**Problem to solve:** Every line below should be copied out exactly.

**Source records:**
/-- **Continuity of cut-off products**: if `χ` is continuous with `tsupport χ ⊆ glUnitSet` and `G`
is continuous, then `s ↦ χ s * unitPull G s` is continuous on all of the coordinate space.
[folklore] -/
theorem continuous_mul_unitPull_of_tsupport_subset {χ : (GlIdx n K → ℝ) → ℂ} (hχ : Continuous χ)
    (hsupp : tsupport χ ⊆ glUnitSet n K) {G : GL (Fin n) (mixedSpace K) → ℂ} (hG : Continuous G) :
    Continuous fun s ↦ χ s * unitPull G s := by
  refine continuous_iff_continuousAt.2 fun s ↦ ?_
  by_cases hs : s ∈ glUnitSet n K
  · exact (hχ.continuousAt.mul ((continuousOn_unitPull hG).continuousAt
      (isOpen_glUnitSet.mem_nhds hs)))
  · -- off `glUnitSet`, `s ∉ tsupport χ`, so the product vanishes near `s`
    have hs' : s ∉ tsupport χ := fun h ↦ hs (hsupp h)
    have h0 : (fun s ↦ χ s * unitPull G s) =ᶠ[𝓝 s] fun _ ↦ 0 := by
      have : χ =ᶠ[𝓝 s] 0 := notMem_tsupport_iff_eventuallyEq.1 hs'
      filter_upwards [this] with x hx
      rw [hx, Pi.zero_apply, zero_mul]
    exact (continuousAt_congr h0).2 continuousAt_const

/-- Compact support of cut-off products. [folklore] -/
theorem hasCompactSupport_mul_unitPull {χ : (GlIdx n K → ℝ) → ℂ} (hχ : HasCompactSupport χ)
    (G : GL (Fin n) (mixedSpace K) → ℂ) : HasCompactSupport fun s ↦ χ s * unitPull G s :=
  hχ.mul_right

/-! ### 2. Right translations as linear maps of the coordinate space -/

/-- **Right multiplication by `h ∈ M_n(K_∞)` in coordinates**, a real linear map of
`GlIdx n K → ℝ`. [folklore] -/
def rFlow (h : Matrix (Fin n) (Fin n) (mixedSpace K)) : (GlIdx n K → ℝ) →ₗ[ℝ] (GlIdx n K → ℝ) :=
  (glCoord n K).toLinearEquiv.toLinearMap ∘ₗ LinearMap.mulRight ℝ h ∘ₗ
    (glCoord n K).symm.toLinearEquiv.toLinearMap

/-- `matOf (rFlow h s) = matOf s * h`. [folklore] -/
@[simp] theorem matOf_rFlow (h : Matrix (Fin n) (Fin n) (mixedSpace K)) (s : GlIdx n K → ℝ) :
    matOf (rFlow h s) = matOf s * h := by
  simp [rFlow, matOf]

/-- `rFlow h s` in terms of `glCoord`. [folklore] -/
theorem rFlow_apply (h : Matrix (Fin n) (Fin n) (mixedSpace K)) (s : GlIdx n K → ℝ) :
    rFlow h s = glCoord n K (matOf s * h) := by
  simp [rFlow, matOf]

/-- `rFlow 1 = id`. [folklore] -/
@[simp] theorem rFlow_one : rFlow (1 : Matrix (Fin n) (Fin n) (mixedSpace K)) = LinearMap.id :=
  LinearMap.ext fun s ↦ by rw [rFlow_apply, mul_one, LinearMap.id_apply, glCoord_matOf]

/-- `rFlow (h₁ h₂) = rFlow h₂ ∘ rFlow h₁` (a right action). [folklore] -/
theorem rFlow_mul (h₁ h₂ : Matrix (Fin n) (Fin n) (mixedSpace K)) :
    rFlow (h₁ * h₂) = rFlow h₂ ∘ₗ rFlow h₁ :=
  LinearMap.ext fun s ↦ by rw [LinearMap.comp_apply, rFlow_apply, rFlow_apply, rFlow_apply, matOf_glCoord, mul_assoc]

/-- `rFlow (h₁ h₂) s = rFlow h₂ (rFlow h₁ s)`. [folklore] -/
theorem rFlow_mul_apply (h₁ h₂ : Matrix (Fin n) (Fin n) (mixedSpace K)) (s : GlIdx n K → ℝ) :
    rFlow (h₁ * h₂) s = rFlow h₂ (rFlow h₁ s) := by
  rw [rFlow_mul]; rfl

/-- `rFlow` is continuous (a linear map of a finite-dimensional space). [folklore] -/
theorem continuous_rFlow (h : Matrix (Fin n) (Fin n) (mixedSpace K)) : Continuous (rFlow h) :=
  LinearMap.continuous_of_finiteDimensional _

/-- `rFlow g` for `g ∈ GL_n(K_∞)` as a linear equivalence (inverse `rFlow g⁻¹`). [folklore] -/
def rFlowEquiv (g : GL (Fin n) (mixedSpace K)) : (GlIdx n K → ℝ) ≃ₗ[ℝ] (GlIdx n K → ℝ) :=
  LinearEquiv.ofLinear (rFlow (g : Matrix (Fin n) (Fin n) (mixedSpace K)))
    (rFlow ((g⁻¹ : GL (Fin n) (mixedSpace K)) : Matrix (Fin n) (Fin n) (mixedSpace K)))
    (by rw [← rFlow_mul, Units.inv_mul, rFlow_one])
    (by rw [← rFlow_mul, Units.mul_inv, rFlow_one])

/-- `rFlowEquiv g` is `rFlow g` as a linear map. [folklore] -/
@[simp] theorem coe_rFlowEquiv (g : GL (Fin n) (mixedSpace K)) :
    (rFlowEquiv g : (GlIdx n K → ℝ) →ₗ[ℝ] (GlIdx n K → ℝ)) = rFlow (g : Matrix (Fin n) (Fin n) (mixedSpace K)) :=
  rfl

/-- `det (rFlow g) ≠ 0` for `g ∈ GL_n(K_∞)`. [folklore] -/
theorem det_rFlow_ne_zero (g : GL (Fin n) (mixedSpace K)) :
    LinearMap.det (rFlow (g : Matrix (Fin n) (Fin n) (mixedSpace K))) ≠ 0 := by
  rw [← coe_rFlowEquiv, ← LinearEquiv.coe_det]
  exact Units.ne_zero _

/-- `rFlow g` preserves `glUnitSet` for `g ∈ GL_n(K_∞)`, both ways. [folklore] -/
theorem rFlow_mem_glUnitSet_iff (g : GL (Fin n) (mixedSpace K)) (s : GlIdx n K → ℝ) :
    rFlow (g : Matrix (Fin n) (Fin n) (mixedSpace K)) s ∈ glUnitSet n K ↔ s ∈ glUnitSet n K := by
  rw [mem_glUnitSet_iff, mem_glUnitSet_iff, matOf_rFlow]
  constructor
  · intro h
    have e : matOf s = matOf s * (g : Matrix (Fin n) (Fin n) (mixedSpace K)) *
        ((g⁻¹ : GL (Fin n) (mixedSpace K)) : Matrix (Fin n) (Fin n) (mixedSpace K)) := by
      rw [mul_assoc, Units.mul_inv, mul_one]
    rw [e]
    exact h.mul (Units.isUnit _)
  · intro h
    exact h.mul (Units.isUnit g)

**Solution below:**
/-- **Continuity of cut-off products**: if `χ` is continuous with `tsupport χ ⊆ glUnitSet` and `G`
is continuous, then `s ↦ χ s * unitPull G s` is continuous on all of the coordinate space.
[folklore] -/
theorem continuous_mul_unitPull_of_tsupport_subset {χ : (GlIdx n K → ℝ) → ℂ} (hχ : Continuous χ)
    (hsupp : tsupport χ ⊆ glUnitSet n K) {G : GL (Fin n) (mixedSpace K) → ℂ} (hG : Continuous G) :
    Continuous fun s ↦ χ s * unitPull G s := by
  refine continuous_iff_continuousAt.2 fun s ↦ ?_
  by_cases hs : s ∈ glUnitSet n K
  · exact (hχ.continuousAt.mul ((continuousOn_unitPull hG).continuousAt
      (isOpen_glUnitSet.mem_nhds hs)))
  · -- off `glUnitSet`, `s ∉ tsupport χ`, so the product vanishes near `s`
    have hs' : s ∉ tsupport χ := fun h ↦ hs (hsupp h)
    have h0 : (fun s ↦ χ s * unitPull G s) =ᶠ[𝓝 s] fun _ ↦ 0 := by
      have : χ =ᶠ[𝓝 s] 0 := notMem_tsupport_iff_eventuallyEq.1 hs'
      filter_upwards [this] with x hx
      rw [hx, Pi.zero_apply, zero_mul]
    exact (continuousAt_congr h0).2 continuousAt_const

/-- Compact support of cut-off products. [folklore] -/
theorem hasCompactSupport_mul_unitPull {χ : (GlIdx n K → ℝ) → ℂ} (hχ : HasCompactSupport χ)
    (G : GL (Fin n) (mixedSpace K) → ℂ) : HasCompactSupport fun s ↦ χ s * unitPull G s :=
  hχ.mul_right

/-! ### 2. Right translations as linear maps of the coordinate space -/

/-- **Right multiplication by `h ∈ M_n(K_∞)` in coordinates**, a real linear map of
`GlIdx n K → ℝ`. [folklore] -/
def rFlow (h : Matrix (Fin n) (Fin n) (mixedSpace K)) : (GlIdx n K → ℝ) →ₗ[ℝ] (GlIdx n K → ℝ) :=
  (glCoord n K).toLinearEquiv.toLinearMap ∘ₗ LinearMap.mulRight ℝ h ∘ₗ
    (glCoord n K).symm.toLinearEquiv.toLinearMap

/-- `matOf (rFlow h s) = matOf s * h`. [folklore] -/
@[simp] theorem matOf_rFlow (h : Matrix (Fin n) (Fin n) (mixedSpace K)) (s : GlIdx n K → ℝ) :
    matOf (rFlow h s) = matOf s * h := by
  simp [rFlow, matOf]

/-- `rFlow h s` in terms of `glCoord`. [folklore] -/
theorem rFlow_apply (h : Matrix (Fin n) (Fin n) (mixedSpace K)) (s : GlIdx n K → ℝ) :
    rFlow h s = glCoord n K (matOf s * h) := by
  simp [rFlow, matOf]

/-- `rFlow 1 = id`. [folklore] -/
@[simp] theorem rFlow_one : rFlow (1 : Matrix (Fin n) (Fin n) (mixedSpace K)) = LinearMap.id :=
  LinearMap.ext fun s ↦ by rw [rFlow_apply, mul_one, LinearMap.id_apply, glCoord_matOf]

/-- `rFlow (h₁ h₂) = rFlow h₂ ∘ rFlow h₁` (a right action). [folklore] -/
theorem rFlow_mul (h₁ h₂ : Matrix (Fin n) (Fin n) (mixedSpace K)) :
    rFlow (h₁ * h₂) = rFlow h₂ ∘ₗ rFlow h₁ :=
  LinearMap.ext fun s ↦ by rw [LinearMap.comp_apply, rFlow_apply, rFlow_apply, rFlow_apply, matOf_glCoord, mul_assoc]

/-- `rFlow (h₁ h₂) s = rFlow h₂ (rFlow h₁ s)`. [folklore] -/
theorem rFlow_mul_apply (h₁ h₂ : Matrix (Fin n) (Fin n) (mixedSpace K)) (s : GlIdx n K → ℝ) :
    rFlow (h₁ * h₂) s = rFlow h₂ (rFlow h₁ s) := by
  rw [rFlow_mul]; rfl

/-- `rFlow` is continuous (a linear map of a finite-dimensional space). [folklore] -/
theorem continuous_rFlow (h : Matrix (Fin n) (Fin n) (mixedSpace K)) : Continuous (rFlow h) :=
  LinearMap.continuous_of_finiteDimensional _

/-- `rFlow g` for `g ∈ GL_n(K_∞)` as a linear equivalence (inverse `rFlow g⁻¹`). [folklore] -/
def rFlowEquiv (g : GL (Fin n) (mixedSpace K)) : (GlIdx n K → ℝ) ≃ₗ[ℝ] (GlIdx n K → ℝ) :=
  LinearEquiv.ofLinear (rFlow (g : Matrix (Fin n) (Fin n) (mixedSpace K)))
    (rFlow ((g⁻¹ : GL (Fin n) (mixedSpace K)) : Matrix (Fin n) (Fin n) (mixedSpace K)))
    (by rw [← rFlow_mul, Units.inv_mul, rFlow_one])
    (by rw [← rFlow_mul, Units.mul_inv, rFlow_one])

/-- `rFlowEquiv g` is `rFlow g` as a linear map. [folklore] -/
@[simp] theorem coe_rFlowEquiv (g : GL (Fin n) (mixedSpace K)) :
    (rFlowEquiv g : (GlIdx n K → ℝ) →ₗ[ℝ] (GlIdx n K → ℝ)) = rFlow (g : Matrix (Fin n) (Fin n) (mixedSpace K)) :=
  rfl

/-- `det (rFlow g) ≠ 0` for `g ∈ GL_n(K_∞)`. [folklore] -/
theorem det_rFlow_ne_zero (g : GL (Fin n) (mixedSpace K)) :
    LinearMap.det (rFlow (g : Matrix (Fin n) (Fin n) (mixedSpace K))) ≠ 0 := by
  rw [← coe_rFlowEquiv, ← LinearEquiv.coe_det]
  exact Units.ne_zero _

/-- `rFlow g` preserves `glUnitSet` for `g ∈ GL_n(K_∞)`, both ways. [folklore] -/
theorem rFlow_mem_glUnitSet_iff (g : GL (Fin n) (mixedSpace K)) (s : GlIdx n K → ℝ) :
    rFlow (g : Matrix (Fin n) (Fin n) (mixedSpace K)) s ∈ glUnitSet n K ↔ s ∈ glUnitSet n K := by
  rw [mem_glUnitSet_iff, mem_glUnitSet_iff, matOf_rFlow]
  constructor
  · intro h
    have e : matOf s = matOf s * (g : Matrix (Fin n) (Fin n) (mixedSpace K)) *
        ((g⁻¹ : GL (Fin n) (mixedSpace K)) : Matrix (Fin n) (Fin n) (mixedSpace K)) := by
      rw [mul_assoc, Units.mul_inv, mul_one]
    rw [e]
    exact h.mul (Units.isUnit _)
  · intro h
    exact h.mul (Units.isUnit g)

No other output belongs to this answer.